Top of Supplied data

/-- **N3d-1 interface: THE STABILISED BASE DATA for `(g, n, c)`** — a FIBRED 1-HANDLE PRESENTATION
`E` of `Base (g+1)` over `Base g` (two index-1 Kosinski attaching maps `q1 i : T¹ → Base g` with ranges in
the binding part of the model region, and multi-attachment data `E` on the manifold `Base (g+1)` itself)
which preserves `w` on the nose, sends flat pages into flat pages, acts as `embed g` on shadows of page
loops (= node N3b of the NF4 design, now a clause) and transports page twistings of framed embedded
page curves; together with the TWO BLOCK CURVES `A` (class `a = newE g + embed g c`, flat page of
direction `pageDir (n+4) 0`, crossing the belt sphere of the 1-handle `0` exactly once, in model
position, and missing that of the 1-handle `1`) and `B` (class `b = newF g`, page `pageDir (n+4) 2`,
crossing the belt sphere of `1` once, missing that of `0`), and their LEFSCHETZ ATTACHING MAPS
`qA`, `qB` (attaching circle `A` resp. `B`, page twisting `−1`, disjoint ranges inside the block part
of the model region of `Base (g+1)`).  Milnor 1968 §9 (the fibre of `x^{2g+1}` inside that of
`x^{2g+3}`); Etnyre–Fuller 2006 §2 (stabilisation = 1-handle on the page + vanishing cycle through it
once); Baykur 2006 Lemma 1 (`a = e + c`, `b = f`). [cite: EtnyreFuller2006, §2] -/
structure StabBaseData (g n : ℕ) (c : Fin g ⊕ Fin g → ℤ) where
  /-- the two 1-handle attaching maps on the old base -/
  q1 : Fin 2 → HandleAttachingMap 3 1 (Base g)
  /-- `Base (g+1)` IS `Base g` with these two 1-handles attached -/
  E : MultiAttachmentData q1 (𝓡∂ 4) (Base (g + 1))
  /-- the block curve of class `a = newE g + embed g c` -/
  A : Metric.sphere (0 : EuclideanSpace ℝ (Fin 2)) 1 → Base (g + 1)
  /-- the block curve of class `b = newF g` -/
  B : Metric.sphere (0 : EuclideanSpace ℝ (Fin 2)) 1 → Base (g + 1)
  /-- the Lefschetz attaching map along `A` -/
  qA : HandleAttachingMap 3 2 (Base (g + 1))
  /-- the Lefschetz attaching map along `B` -/
  qB : HandleAttachingMap 3 2 (Base (g + 1))
  /-- the depth of the model collar -/
  δ₀ : ℝ
  hδ₀ : 0 < δ₀
  /-- the thickness of the binding part of the model region -/
  ε₁ : ℝ
  hε₁ : 0 < ε₁ ∧ ε₁ ≤ 1 / 2
  /-- the 1-handle attaching maps (Kosinski tubes around the feet `J_i × D²`, attaching 0-spheres on
  the binding) have ranges in the binding part of the model region; `E` is NOT fibred there -/
  range_q1 : ∀ (i : Fin 2) (y : ↥(handleTube 3 1)),
    (q1 i).toFun y ∈ modelRegion g n δ₀ ε₁ ∧ 4 - ε₁ < ‖cx ((q1 i).toFun y).1‖ ^ 2
  /-- flat pages miss the two attaching 0-spheres -/
  page_mem : ∀ (d : ℂ), ‖d‖ = 1 → ∀ p ∈ page g d, p ∈ coresComplement q1
  /-- `E` is FIBRED off the 1-handle ranges: `w ∘ E.jA = w` there (it cannot be fibred near the feet:
  a new page is the image of the old page off the feet plus two bands) -/
  fibred : ∀ a : ↥(coresComplement q1), (∀ i y, (q1 i).toFun y ≠ (a : Base g)) →
    w (g + 1) (E.jA a).1 = w g (a : Base g).1
  /-- flat page points off the 1-handle ranges go INTO the flat page of the same direction -/
  flat : ∀ (d : ℂ), ‖d‖ = 1 → ∀ (a : ↥(coresComplement q1)), (∀ i y, (q1 i).toFun y ≠ (a : Base g)) →
    (a : Base g) ∈ page g d → E.jA a ∈ page (g + 1) d
  /-- only points of the old model region are taken into the new model region (depth and binding
  compatibility of `E`; with `fibred` this keeps the old handles, kept off the old model region by
  N3d-0, off the new one, and puts the support of the cancellation of N3d-2 over the old model region) -/
  model_pullback : ∀ a : ↥(coresComplement q1), E.jA a ∈ modelRegion (g + 1) n δ₀ ε₁ →
    (a : Base g) ∈ modelRegion g n δ₀ ε₁
  /-- N3b: `E` acts as `embed g` on shadows of page loops -/
  shadow_embed : ∀ (d : ℂ) (hd : ‖d‖ = 1)
    (K : Metric.sphere (0 : EuclideanSpace ℝ (Fin 2)) 1 → Base g) (hK : Continuous K)
      (hKd : ∀ θ, K θ ∈ page g d),
      ∃ hK' : Continuous fun θ => E.jA ⟨K θ, page_mem d hd (K θ) (hKd θ)⟩,
        shadow (g + 1) (fun θ => E.jA ⟨K θ, page_mem d hd (K θ) (hKd θ)⟩) hK' =
          embed g (shadow g K hK)
  /-- page twistings of framed embedded page curves off the 1-handle ranges are transported -/
  twisting_transport : ∀ (d : ℂ) (hd : ‖d‖ = 1)
    (K : Metric.sphere (0 : EuclideanSpace ℝ (Fin 2)) 1 → Base g) (ν : Metric.sphere (0 : EuclideanSpace ℝ (Fin 2)) 1 → EuclideanSpace ℝ (Fin 4)),
      Manifold.IsSmoothEmbedding (𝓡 1) (𝓡∂ 4) ∞ K → (hKd : ∀ θ, K θ ∈ page g d) →
      (∀ θ i y, (q1 i).toFun y ≠ K θ) → IsKnotFraming K ν →
      pageTwisting (g + 1) (fun θ => E.jA ⟨K θ, page_mem d hd (K θ) (hKd θ)⟩)
          (fun θ => mfderiv (𝓡∂ 4) (𝓡∂ 4) E.jA ⟨K θ, page_mem d hd (K θ) (hKd θ)⟩ (ν θ)) =
        pageTwisting g K ν
  /-- `A` is a smoothly embedded curve in the flat page of direction `pageDir (n+4) 0` … -/
  A_emb : Manifold.IsSmoothEmbedding (𝓡 1) (𝓡∂ 4) ∞ A
  A_page : ∀ θ, A θ ∈ page (g + 1) (pageDir (n + 4) 0)
  /-- … of class `a` … -/
  A_shadow : shadow (g + 1) A A_emb.isEmbedding.continuous = newE g + embed g c
  /-- … crossing the belt sphere of 1-handle `0` exactly once, in model position, and missing that of `1` -/
  A_cross : ∃ (t₀ : ℝ) (u : EuclideanSpace ℝ (Fin 3)) (ε : ℝ), ‖u‖ = 1 ∧ 0 < ε ∧
    (∀ s ∈ Ioo (-ε) ε, ∃ b : ↥(beltPiece 3 1), (b.1.1 : EuclideanSpace ℝ (Fin 4)) = crossVec u s ∧
      A (circlePt (t₀ + s)) = E.jB 0 b) ∧
    (∀ (θ : Metric.sphere (0 : EuclideanSpace ℝ (Fin 2)) 1) (b : ↥(beltPiece 3 1)),
      lamSq 1 (b.1.1 : EuclideanSpace ℝ (Fin 4)) = 0 → A θ = E.jB 0 b → θ = circlePt t₀) ∧
    (∀ (θ : Metric.sphere (0 : EuclideanSpace ℝ (Fin 2)) 1) (b : ↥(beltPiece 3 1)),
      lamSq 1 (b.1.1 : EuclideanSpace ℝ (Fin 4)) = 0 → A θ ≠ E.jB 1 b)
  /-- `qA` attaches along `A` with page twisting `−1` (a positive letter) -/
  qA_circle : qA.attachingCircle = A
  qA_twist : pageTwisting (g + 1) A qA.attachingFraming = -1
  /-- `qA` IS THE STANDARD TUBE MAP (`TubeAttachData.attachingMap`, `HandleAttachingMapOfTube.lean`)
  of a FIBRED tube `Φ` around `A` (core `A`; first fibre coordinate inside the page, second = page
  angle, scale `σ`), with Kosinski's fibre coordinate twisted once around the core (sign `s`, the one
  giving page twisting `−1`): its values on the boundary torus `T ∩ ∂D⁴` are explicit — the input of
  the dual computation N3d-5 -/
  qA_tube : ∃ (Φ : Metric.sphere (0 : EuclideanSpace ℝ (Fin 2)) 1 × EuclideanSpace ℝ (Fin 2) → Base (g + 1))
      (κ σ : ℝ) (s : Bool), 0 < κ ∧ σ ≠ 0 ∧
    ContMDiff ((𝓡 1).prod (𝓡 2)) (𝓡∂ 4) ∞ Φ ∧ InjOn Φ (univ ×ˢ Metric.ball 0 (2 * κ)) ∧
    (∀ x, Φ (x, 0) = A x) ∧
    (∀ x v, ‖v‖ < 2 * κ → Φ (x, v) ∈ page (g + 1) (pageDir (n + 4) 0 * Complex.exp ((σ * v 1 : ℝ) * Complex.I))) ∧
    (∀ (x : Metric.sphere (0 : EuclideanSpace ℝ (Fin 2)) 1) (v : EuclideanSpace ℝ (Fin 2)) (_ : ‖v‖ < 1)
      (y : ↥(handleTube 3 2)),
      (y.1.1 : EuclideanSpace ℝ (Fin 4)) =
        WithLp.toLp 2 ![Real.sqrt (1 - ‖v‖ ^ 2) * x.1 0, Real.sqrt (1 - ‖v‖ ^ 2) * x.1 1, v 0, v 1] →
      qA.toFun y = Φ (x, κ • WithLp.toLp 2 ![x.1 0 * v 0 + (if s then 1 else -1) * x.1 1 * v 1,
        x.1 0 * v 1 - (if s then 1 else -1) * x.1 1 * v 0]))
  /-- the same for `B`: page `pageDir (n+4) 2`, class `b`, crossing the belt sphere of `1` once, missing `0` -/
  B_emb : Manifold.IsSmoothEmbedding (𝓡 1) (𝓡∂ 4) ∞ B
  B_page : ∀ θ, B θ ∈ page (g + 1) (pageDir (n + 4) 2)
  B_shadow : shadow (g + 1) B B_emb.isEmbedding.continuous = newF g
  B_cross : ∃ (t₀ : ℝ) (u : EuclideanSpace ℝ (Fin 3)) (ε : ℝ), ‖u‖ = 1 ∧ 0 < ε ∧
    (∀ s ∈ Ioo (-ε) ε, ∃ b : ↥(beltPiece 3 1), (b.1.1 : EuclideanSpace ℝ (Fin 4)) = crossVec u s ∧
      B (circlePt (t₀ + s)) = E.jB 1 b) ∧
    (∀ (θ : Metric.sphere (0 : EuclideanSpace ℝ (Fin 2)) 1) (b : ↥(beltPiece 3 1)),
      lamSq 1 (b.1.1 : EuclideanSpace ℝ (Fin 4)) = 0 → B θ = E.jB 1 b → θ = circlePt t₀) ∧
    (∀ (θ : Metric.sphere (0 : EuclideanSpace ℝ (Fin 2)) 1) (b : ↥(beltPiece 3 1)),
      lamSq 1 (b.1.1 : EuclideanSpace ℝ (Fin 4)) = 0 → B θ ≠ E.jB 0 b)
  qB_circle : qB.attachingCircle = B
  qB_twist : pageTwisting (g + 1) B qB.attachingFraming = -1
  /-- `qB` is the standard tube map of a fibred tube around `B` (as `qA_tube`, direction `pageDir (n+4) 2`) -/
  qB_tube : ∃ (Φ : Metric.sphere (0 : EuclideanSpace ℝ (Fin 2)) 1 × EuclideanSpace ℝ (Fin 2) → Base (g + 1))
      (κ σ : ℝ) (s : Bool), 0 < κ ∧ σ ≠ 0 ∧
    ContMDiff ((𝓡 1).prod (𝓡 2)) (𝓡∂ 4) ∞ Φ ∧ InjOn Φ (univ ×ˢ Metric.ball 0 (2 * κ)) ∧
    (∀ x, Φ (x, 0) = B x) ∧
    (∀ x v, ‖v‖ < 2 * κ → Φ (x, v) ∈ page (g + 1) (pageDir (n + 4) 2 * Complex.exp ((σ * v 1 : ℝ) * Complex.I))) ∧
    (∀ (x : Metric.sphere (0 : EuclideanSpace ℝ (Fin 2)) 1) (v : EuclideanSpace ℝ (Fin 2)) (_ : ‖v‖ < 1)
      (y : ↥(handleTube 3 2)),
      (y.1.1 : EuclideanSpace ℝ (Fin 4)) =
        WithLp.toLp 2 ![Real.sqrt (1 - ‖v‖ ^ 2) * x.1 0, Real.sqrt (1 - ‖v‖ ^ 2) * x.1 1, v 0, v 1] →
      qB.toFun y = Φ (x, κ • WithLp.toLp 2 ![x.1 0 * v 0 + (if s then 1 else -1) * x.1 1 * v 1,
        x.1 0 * v 1 - (if s then 1 else -1) * x.1 1 * v 0]))
  /-- the two block maps have disjoint ranges, inside the block part of the model region of the new base -/
  qAB_disjoint : Disjoint (range qA.toFun) (range qB.toFun)
  range_qA : ∀ y, qA.toFun y ∈ modelRegion (g + 1) n δ₀ ε₁ ∧ w (g + 1) (qA.toFun y).1 ∈ blockSector n
  range_qB : ∀ y, qB.toFun y ∈ modelRegion (g + 1) n δ₀ ε₁ ∧ w (g + 1) (qB.toFun y).1 ∈ blockSector n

Bottom of Supplied data

*Task statement*
Show every line of the entries above where the word "curves" occurs.

*Task result*
page curves; together with the TWO BLOCK CURVES `A` (class `a = newE g + embed g c`, flat page of
  /-- page twistings of framed embedded page curves off the 1-handle ranges are transported -/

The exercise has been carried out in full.